Codex Micro: OpenAI bringt erste Hardware-Tastatur für KI-Agenten
Veröffentlicht: 16.07.2026 um 02:24 Uhr, Redaktion boerse-global.de
OpenAI hat erstmals ein eigenes Hardware-Produkt auf den Markt gebracht. Die Codex Micro ist eine Minitastatur zur Steuerung autonomer KI-Agenten.
Am Dienstag startete der Verkauf der Codex Micro, einem kompakten Eingabegerät, das in Zusammenarbeit mit dem Designstudio Work Louder entstand. Die auf 230 US-Dollar (etwa 210 Euro) taxierte Tastatur richtet sich an professionelle Nutzer der Codex-Plattform und ist als limitierte Sonderedition konzipiert.

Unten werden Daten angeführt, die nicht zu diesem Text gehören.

import Literature.NumberTheory.Adeles.CompactSubgroupStabilisesLattice
import HarnessLib

/-!
# Saturating a stable lattice: integrality of conjugates is inherited by sums of commuting images

Matrix form of the following lattice fact [cite: PlatonovRapinchuk1994, §8.1]: if an adelic matrix
`X ∈ GL_N(𝔸_{ℚ,f})` stabilises the lattice `Λ = γ⁻¹ ℤ^N` (i.e. `γ X γ⁻¹` has entries in `ℤ̂`) and
`A₁, …, A_r ∈ M_N(ℚ)` commute with `X`, then `X` stabilises every full lattice of the form
`Λ′ = Σᵢ Aᵢ Λ = γ′⁻¹ ℤ^N`: in coordinates, `γ′⁻¹ = Σᵢ Aᵢ γ⁻¹ Bᵢ` and `Aᵢ γ⁻¹ = γ′⁻¹ Dᵢ` with
integer matrices `Bᵢ, Dᵢ` (the columns of `γ′⁻¹` are `ℤ`-combinations of those of the `Aᵢ γ⁻¹`, and
conversely), whence `γ′ X γ′⁻¹ = Σᵢ Dᵢ (γ X γ⁻¹) Bᵢ` is again `ℤ̂`-integral.  This is the brick that
upgrades the lattice produced by ★ `exists_rat_conj_entries_mem_integralFiniteAdeles` to an
`𝓞`-stable / split saturation without losing stability.
-/

noncomputable section

open scoped Matrix
open NumberField IsDedekindDomain Matrix
open Literature.NumberTheory.Automorphic (integralFiniteAdeles)
open Literature.AlgebraicGeometry.ModuliOfAbelianVarieties (finAdeleQ)

namespace Literature.NumberTheory.Adeles

variable {N : Type} [Fintype N] {ι : Type} [Fintype ι]

/-- Entries of `Σᵢ Dᵢ · Y · Bᵢ` are `ℤ̂`-integral when those of `Y` are and `Bᵢ, Dᵢ` are integer
matrices. [cite: PlatonovRapinchuk1994, §8.1] -/
theorem forall_mem_integral_sum_intConj (D B : ι → Matrix N N ℤ) {Y : Matrix N N finAdeleQ}
    (hY : ∀ i k, Y i k ∈ integralFiniteAdeles ℚ) :
    ∀ i k, (∑ l, (D l).map (Int.cast : ℤ → finAdeleQ) * Y * (B l).map (Int.cast : ℤ → finAdeleQ)) i k ∈
      integralFiniteAdeles ℚ := by
  intro i k
  rw [Matrix.sum_apply]
  refine sum_mem fun l _ => ?_
  rw [Matrix.mul_apply]
  refine sum_mem fun a _ => mul_mem ?_ (intCast_mem _ _)
  rw [Matrix.mul_apply]
  exact sum_mem fun a' _ => mul_mem (intCast_mem _ _) (hY a' a)

/-- A matrix commuting with an invertible matrix commutes with its inverse.
[cite: PlatonovRapinchuk1994, §8.1] -/
theorem map_mul_inv_eq_of_comm [DecidableEq N] (A : Matrix N N finAdeleQ) (X : GL N finAdeleQ)
    (h : A * (X : Matrix N N finAdeleQ) = (X : Matrix N N finAdeleQ) * A) :
    A * ((X⁻¹ : GL N finAdeleQ) : Matrix N N finAdeleQ) = ((X⁻¹ : GL N finAdeleQ) : Matrix N N finAdeleQ) * A := by
  have hX : ((X⁻¹ : GL N finAdeleQ) : Matrix N N finAdeleQ) * (X : Matrix N N finAdeleQ) = 1 := by
    rw [← Units.val_mul, inv_mul_cancel, Units.val_one]
  have hX' : (X : Matrix N N finAdeleQ) * ((X⁻¹ : GL N finAdeleQ) : Matrix N N finAdeleQ) = 1 := by
    rw [← Units.val_mul, mul_inv_cancel, Units.val_one]
  calc A * ((X⁻¹ : GL N finAdeleQ) : Matrix N N finAdeleQ)
      = ((X⁻¹ : GL N finAdeleQ) : Matrix N N finAdeleQ) * (X : Matrix N N finAdeleQ) * A *
          ((X⁻¹ : GL N finAdeleQ) : Matrix N N finAdeleQ) := by rw [hX, Matrix.one_mul]
    _ = ((X⁻¹ : GL N finAdeleQ) : Matrix N N finAdeleQ) * (A * (X : Matrix N N finAdeleQ)) *
          ((X⁻¹ : GL N finAdeleQ) : Matrix N N finAdeleQ) := by rw [h, Matrix.mul_assoc _ _ A]
    _ = ((X⁻¹ : GL N finAdeleQ) : Matrix N N finAdeleQ) * A := by
          rw [Matrix.mul_assoc, Matrix.mul_assoc, hX', Matrix.mul_one]

/-- **Saturation brick.**  Let `γ, γ′ ∈ GL_N(ℚ)`, `X` an adelic `N × N` matrix with
`γ_𝔸 X γ_𝔸⁻¹` integral, and `Aᵢ ∈ M_N(ℚ)` commuting with `X`; if `γ′⁻¹ = Σᵢ Aᵢ γ⁻¹ Bᵢ` and
`Aᵢ γ⁻¹ = γ′⁻¹ Dᵢ` with integer matrices `Bᵢ, Dᵢ` (i.e. `γ′⁻¹ℤ^N = Σᵢ Aᵢ γ⁻¹ ℤ^N` as lattices), then
`γ′_𝔸 X γ′_𝔸⁻¹ = Σᵢ Dᵢ (γ_𝔸 X γ_𝔸⁻¹) Bᵢ` is integral. [cite: PlatonovRapinchuk1994, §8.1] -/
theorem forall_mem_integral_conj_of_sum [DecidableEq N] (γ γ' : GL N ℚ) (X : Matrix N N finAdeleQ)
    (A : ι → Matrix N N ℚ) (B D : ι → Matrix N N ℤ)
    (hcomm : ∀ l, (A l).map (algebraMap ℚ finAdeleQ) * X = X * (A l).map (algebraMap ℚ finAdeleQ))
    (hγ' : ((γ'⁻¹ : GL N ℚ) : Matrix N N ℚ) =
      ∑ l, A l * ((γ⁻¹ : GL N ℚ) : Matrix N N ℚ) * (B l).map (Int.cast : ℤ → ℚ))
    (hD : ∀ l, A l * ((γ⁻¹ : GL N ℚ) : Matrix N N ℚ) =
      ((γ'⁻¹ : GL N ℚ) : Matrix N N ℚ) * (D l).map (Int.cast : ℤ → ℚ))
    (hX : ∀ i k, ((γ : Matrix N N ℚ).map (algebraMap ℚ finAdeleQ) * X *
      ((γ⁻¹ : GL N ℚ) : Matrix N N ℚ).map (algebraMap ℚ finAdeleQ)) i k ∈ integralFiniteAdeles ℚ) :
    ∀ i k, ((γ' : Matrix N N ℚ).map (algebraMap ℚ finAdeleQ) * X *
      ((γ'⁻¹ : GL N ℚ) : Matrix N N ℚ).map (algebraMap ℚ finAdeleQ)) i k ∈ integralFiniteAdeles ℚ := by
  classical
  -- notation over `𝔸`
  set φ : Matrix N N ℚ →+* Matrix N N finAdeleQ := (algebraMap ℚ finAdeleQ).mapMatrix with hφ
  have hφapp : ∀ Z : Matrix N N ℚ, Z.map (algebraMap ℚ finAdeleQ) = φ Z := fun Z => rfl
  have hφint : ∀ Z : Matrix N N ℤ, φ (Z.map (Int.cast : ℤ → ℚ)) = Z.map (Int.cast : ℤ → finAdeleQ) := by
    intro Z
    rw [← hφapp, Matrix.map_map]
    ext i k
    simp only [Matrix.map_apply, Function.comp_apply, map_intCast]
  have hPP' : φ ((γ⁻¹ : GL N ℚ) : Matrix N N ℚ) * φ (γ : Matrix N N ℚ) = 1 := by
    rw [← map_mul, ← Units.val_mul, inv_mul_cancel, Units.val_one, map_one]
  have hQQ' : φ (γ' : Matrix N N ℚ) * φ ((γ'⁻¹ : GL N ℚ) : Matrix N N ℚ) = 1 := by
    rw [← map_mul, ← Units.val_mul, mul_inv_cancel, Units.val_one, map_one]
  rw [hφapp, hφapp] at hX ⊢
  -- `γ′ X γ′⁻¹ = Σ Dᵢ (γ X γ⁻¹) Bᵢ`
  have key : φ (γ' : Matrix N N ℚ) * X * φ ((γ'⁻¹ : GL N ℚ) : Matrix N N ℚ) =
      ∑ l, (D l).map (Int.cast : ℤ → finAdeleQ) *
        (φ (γ : Matrix N N ℚ) * X * φ ((γ⁻¹ : GL N ℚ) : Matrix N N ℚ)) *
          (B l).map (Int.cast : ℤ → finAdeleQ) := by
    rw [hγ', map_sum, Matrix.mul_sum]
    refine Finset.sum_congr rfl fun l _ => ?_
    rw [map_mul, map_mul, hφint, ← hφapp (A l)]
    have hDl : φ (γ' : Matrix N N ℚ) * (A l).map (algebraMap ℚ finAdeleQ) *
        φ ((γ⁻¹ : GL N ℚ) : Matrix N N ℚ) = (D l).map (Int.cast : ℤ → finAdeleQ) := by
      rw [hφapp, Matrix.mul_assoc, ← map_mul, hD l, map_mul, ← Matrix.mul_assoc, hQQ', Matrix.one_mul,
        hφint]
    calc φ (γ' : Matrix N N ℚ) * X * ((A l).map (algebraMap ℚ finAdeleQ) *
          φ ((γ⁻¹ : GL N ℚ) : Matrix N N ℚ) * (B l).map (Int.cast : ℤ → finAdeleQ))
        = φ (γ' : Matrix N N ℚ) * (X * (A l).map (algebraMap ℚ finAdeleQ)) *
          φ ((γ⁻¹ : GL N ℚ) : Matrix N N ℚ) * (B l).map (Int.cast : ℤ → finAdeleQ) := by
          simp only [Matrix.mul_assoc]
      _ = φ (γ' : Matrix N N ℚ) * (A l).map (algebraMap ℚ finAdeleQ) *
          φ ((γ⁻¹ : GL N ℚ) : Matrix N N ℚ) *
          (φ (γ : Matrix N N ℚ) * X * φ ((γ⁻¹ : GL N ℚ) : Matrix N N ℚ)) *
          (B l).map (Int.cast : ℤ → finAdeleQ) := by
          rw [← hcomm l]
          simp only [Matrix.mul_assoc]
          rw [← Matrix.mul_assoc (φ ((γ⁻¹ : GL N ℚ) : Matrix N N ℚ)) (φ (γ : Matrix N N ℚ)), hPP',
            Matrix.one_mul]
      _ = (D l).map (Int.cast : ℤ → finAdeleQ) *
          (φ (γ : Matrix N N ℚ) * X * φ ((γ⁻¹ : GL N ℚ) : Matrix N N ℚ)) *
          (B l).map (Int.cast : ℤ → finAdeleQ) := by rw [hDl]
  rw [key]
  exact forall_mem_integral_sum_intConj D B hX

end Literature.NumberTheory.Adeles

end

Physische Kontrolle für KI-Workflows
Das Herzstück des Geräts sind 13 mechanische Schalter, die wahlweise mit klickendem oder leisem Anschlag erhältlich sind. Hinzu kommen ein Drehregler, ein Joystick und ein Touch-Sensor. Die Verbindung zum Rechner erfolgt per Bluetooth oder USB-C, die Konfiguration läuft über die ChatGPT-Desktop-Anwendung.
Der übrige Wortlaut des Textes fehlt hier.